# [REQUIREMENT]
Your job with the data below: print everything from the line that holds "(hr : 1 ≤ r) (i" down to the line that holds "hAk hr hi hj", ends included, exactly, and nothing else.

# [DATA SUPPLIED]
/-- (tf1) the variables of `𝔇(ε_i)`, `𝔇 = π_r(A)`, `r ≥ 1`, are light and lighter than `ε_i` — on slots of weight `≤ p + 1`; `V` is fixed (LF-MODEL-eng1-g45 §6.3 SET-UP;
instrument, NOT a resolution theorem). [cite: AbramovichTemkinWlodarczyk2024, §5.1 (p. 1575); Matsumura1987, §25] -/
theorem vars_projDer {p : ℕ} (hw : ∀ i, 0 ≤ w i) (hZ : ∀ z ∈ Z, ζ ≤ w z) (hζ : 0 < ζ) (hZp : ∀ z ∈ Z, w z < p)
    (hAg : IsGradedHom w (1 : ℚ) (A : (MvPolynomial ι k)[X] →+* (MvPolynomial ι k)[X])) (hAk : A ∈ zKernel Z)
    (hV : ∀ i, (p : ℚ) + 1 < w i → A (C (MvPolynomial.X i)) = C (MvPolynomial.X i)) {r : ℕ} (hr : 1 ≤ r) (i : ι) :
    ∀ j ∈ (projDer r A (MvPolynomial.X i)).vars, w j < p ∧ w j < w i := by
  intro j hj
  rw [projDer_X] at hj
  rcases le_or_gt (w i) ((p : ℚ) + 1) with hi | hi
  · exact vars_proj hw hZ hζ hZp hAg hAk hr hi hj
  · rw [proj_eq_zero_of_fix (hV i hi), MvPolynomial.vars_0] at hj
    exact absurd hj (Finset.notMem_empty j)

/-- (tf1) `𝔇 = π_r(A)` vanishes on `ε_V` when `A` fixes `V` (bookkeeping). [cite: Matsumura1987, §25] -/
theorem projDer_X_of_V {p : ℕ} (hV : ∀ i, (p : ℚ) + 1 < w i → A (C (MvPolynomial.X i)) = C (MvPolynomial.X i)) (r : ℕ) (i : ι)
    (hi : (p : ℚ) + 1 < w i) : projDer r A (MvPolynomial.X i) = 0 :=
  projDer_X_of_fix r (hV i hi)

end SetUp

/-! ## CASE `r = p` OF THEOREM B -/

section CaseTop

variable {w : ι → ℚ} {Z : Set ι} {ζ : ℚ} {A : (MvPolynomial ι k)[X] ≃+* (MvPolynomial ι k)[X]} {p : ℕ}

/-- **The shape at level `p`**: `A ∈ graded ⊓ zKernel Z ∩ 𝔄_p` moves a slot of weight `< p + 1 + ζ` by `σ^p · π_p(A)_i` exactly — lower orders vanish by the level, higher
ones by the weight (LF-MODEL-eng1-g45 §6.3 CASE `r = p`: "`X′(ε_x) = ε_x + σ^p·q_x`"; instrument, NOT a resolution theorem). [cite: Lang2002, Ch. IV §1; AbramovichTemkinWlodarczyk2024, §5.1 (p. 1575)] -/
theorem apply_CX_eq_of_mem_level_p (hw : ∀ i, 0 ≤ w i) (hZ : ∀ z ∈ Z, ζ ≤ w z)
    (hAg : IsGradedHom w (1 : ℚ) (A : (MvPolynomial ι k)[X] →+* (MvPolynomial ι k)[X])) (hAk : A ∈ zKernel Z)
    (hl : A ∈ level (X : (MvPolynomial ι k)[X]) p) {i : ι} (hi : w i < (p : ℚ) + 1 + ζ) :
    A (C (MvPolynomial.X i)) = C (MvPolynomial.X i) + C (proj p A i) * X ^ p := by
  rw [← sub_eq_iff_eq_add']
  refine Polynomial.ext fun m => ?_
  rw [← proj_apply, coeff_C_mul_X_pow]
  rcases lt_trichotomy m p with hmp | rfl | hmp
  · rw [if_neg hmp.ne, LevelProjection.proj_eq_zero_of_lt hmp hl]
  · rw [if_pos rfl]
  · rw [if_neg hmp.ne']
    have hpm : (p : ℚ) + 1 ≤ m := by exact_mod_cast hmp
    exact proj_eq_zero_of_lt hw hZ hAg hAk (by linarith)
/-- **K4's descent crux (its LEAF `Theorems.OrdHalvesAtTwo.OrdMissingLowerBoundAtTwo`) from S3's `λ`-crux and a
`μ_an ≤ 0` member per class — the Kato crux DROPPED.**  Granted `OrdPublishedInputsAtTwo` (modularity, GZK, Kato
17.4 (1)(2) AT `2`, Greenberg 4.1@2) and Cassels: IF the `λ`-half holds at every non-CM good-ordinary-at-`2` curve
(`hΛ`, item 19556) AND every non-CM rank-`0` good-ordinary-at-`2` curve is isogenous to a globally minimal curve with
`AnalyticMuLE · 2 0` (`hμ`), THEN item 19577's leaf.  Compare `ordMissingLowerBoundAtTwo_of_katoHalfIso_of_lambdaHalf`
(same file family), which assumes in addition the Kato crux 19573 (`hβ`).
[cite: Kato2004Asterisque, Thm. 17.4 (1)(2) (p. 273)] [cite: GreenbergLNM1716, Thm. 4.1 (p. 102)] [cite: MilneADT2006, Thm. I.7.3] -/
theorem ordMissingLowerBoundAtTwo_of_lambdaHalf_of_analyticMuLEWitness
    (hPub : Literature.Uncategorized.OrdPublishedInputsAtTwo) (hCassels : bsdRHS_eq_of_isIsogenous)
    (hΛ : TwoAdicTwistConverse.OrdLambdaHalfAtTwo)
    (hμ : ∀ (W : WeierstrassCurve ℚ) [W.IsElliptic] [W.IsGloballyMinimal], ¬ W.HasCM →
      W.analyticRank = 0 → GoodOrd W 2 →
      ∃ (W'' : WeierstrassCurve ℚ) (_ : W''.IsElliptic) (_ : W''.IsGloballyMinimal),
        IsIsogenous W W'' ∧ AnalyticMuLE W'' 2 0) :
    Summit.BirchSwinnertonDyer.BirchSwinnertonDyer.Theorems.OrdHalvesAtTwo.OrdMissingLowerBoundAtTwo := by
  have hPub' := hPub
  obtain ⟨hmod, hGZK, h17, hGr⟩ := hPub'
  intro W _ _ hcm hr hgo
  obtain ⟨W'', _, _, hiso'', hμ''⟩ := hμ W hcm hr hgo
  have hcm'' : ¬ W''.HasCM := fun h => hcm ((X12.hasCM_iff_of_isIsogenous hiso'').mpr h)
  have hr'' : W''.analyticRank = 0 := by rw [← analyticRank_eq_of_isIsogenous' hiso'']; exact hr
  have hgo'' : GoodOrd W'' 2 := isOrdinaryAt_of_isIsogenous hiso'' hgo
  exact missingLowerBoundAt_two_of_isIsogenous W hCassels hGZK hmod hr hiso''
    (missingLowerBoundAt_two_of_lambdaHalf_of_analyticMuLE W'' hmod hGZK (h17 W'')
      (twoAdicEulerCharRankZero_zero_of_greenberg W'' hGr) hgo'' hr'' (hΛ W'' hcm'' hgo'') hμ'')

# [RESPONSE]
    (hV : ∀ i, (p : ℚ) + 1 < w i → A (C (MvPolynomial.X i)) = C (MvPolynomial.X i)) {r : ℕ} (hr : 1 ≤ r) (i : ι) :
    ∀ j ∈ (projDer r A (MvPolynomial.X i)).vars, w j < p ∧ w j < w i := by
  intro j hj
  rw [projDer_X] at hj
  rcases le_or_gt (w i) ((p : ℚ) + 1) with hi | hi
  · exact vars_proj hw hZ hζ hZp hAg hAk hr hi hj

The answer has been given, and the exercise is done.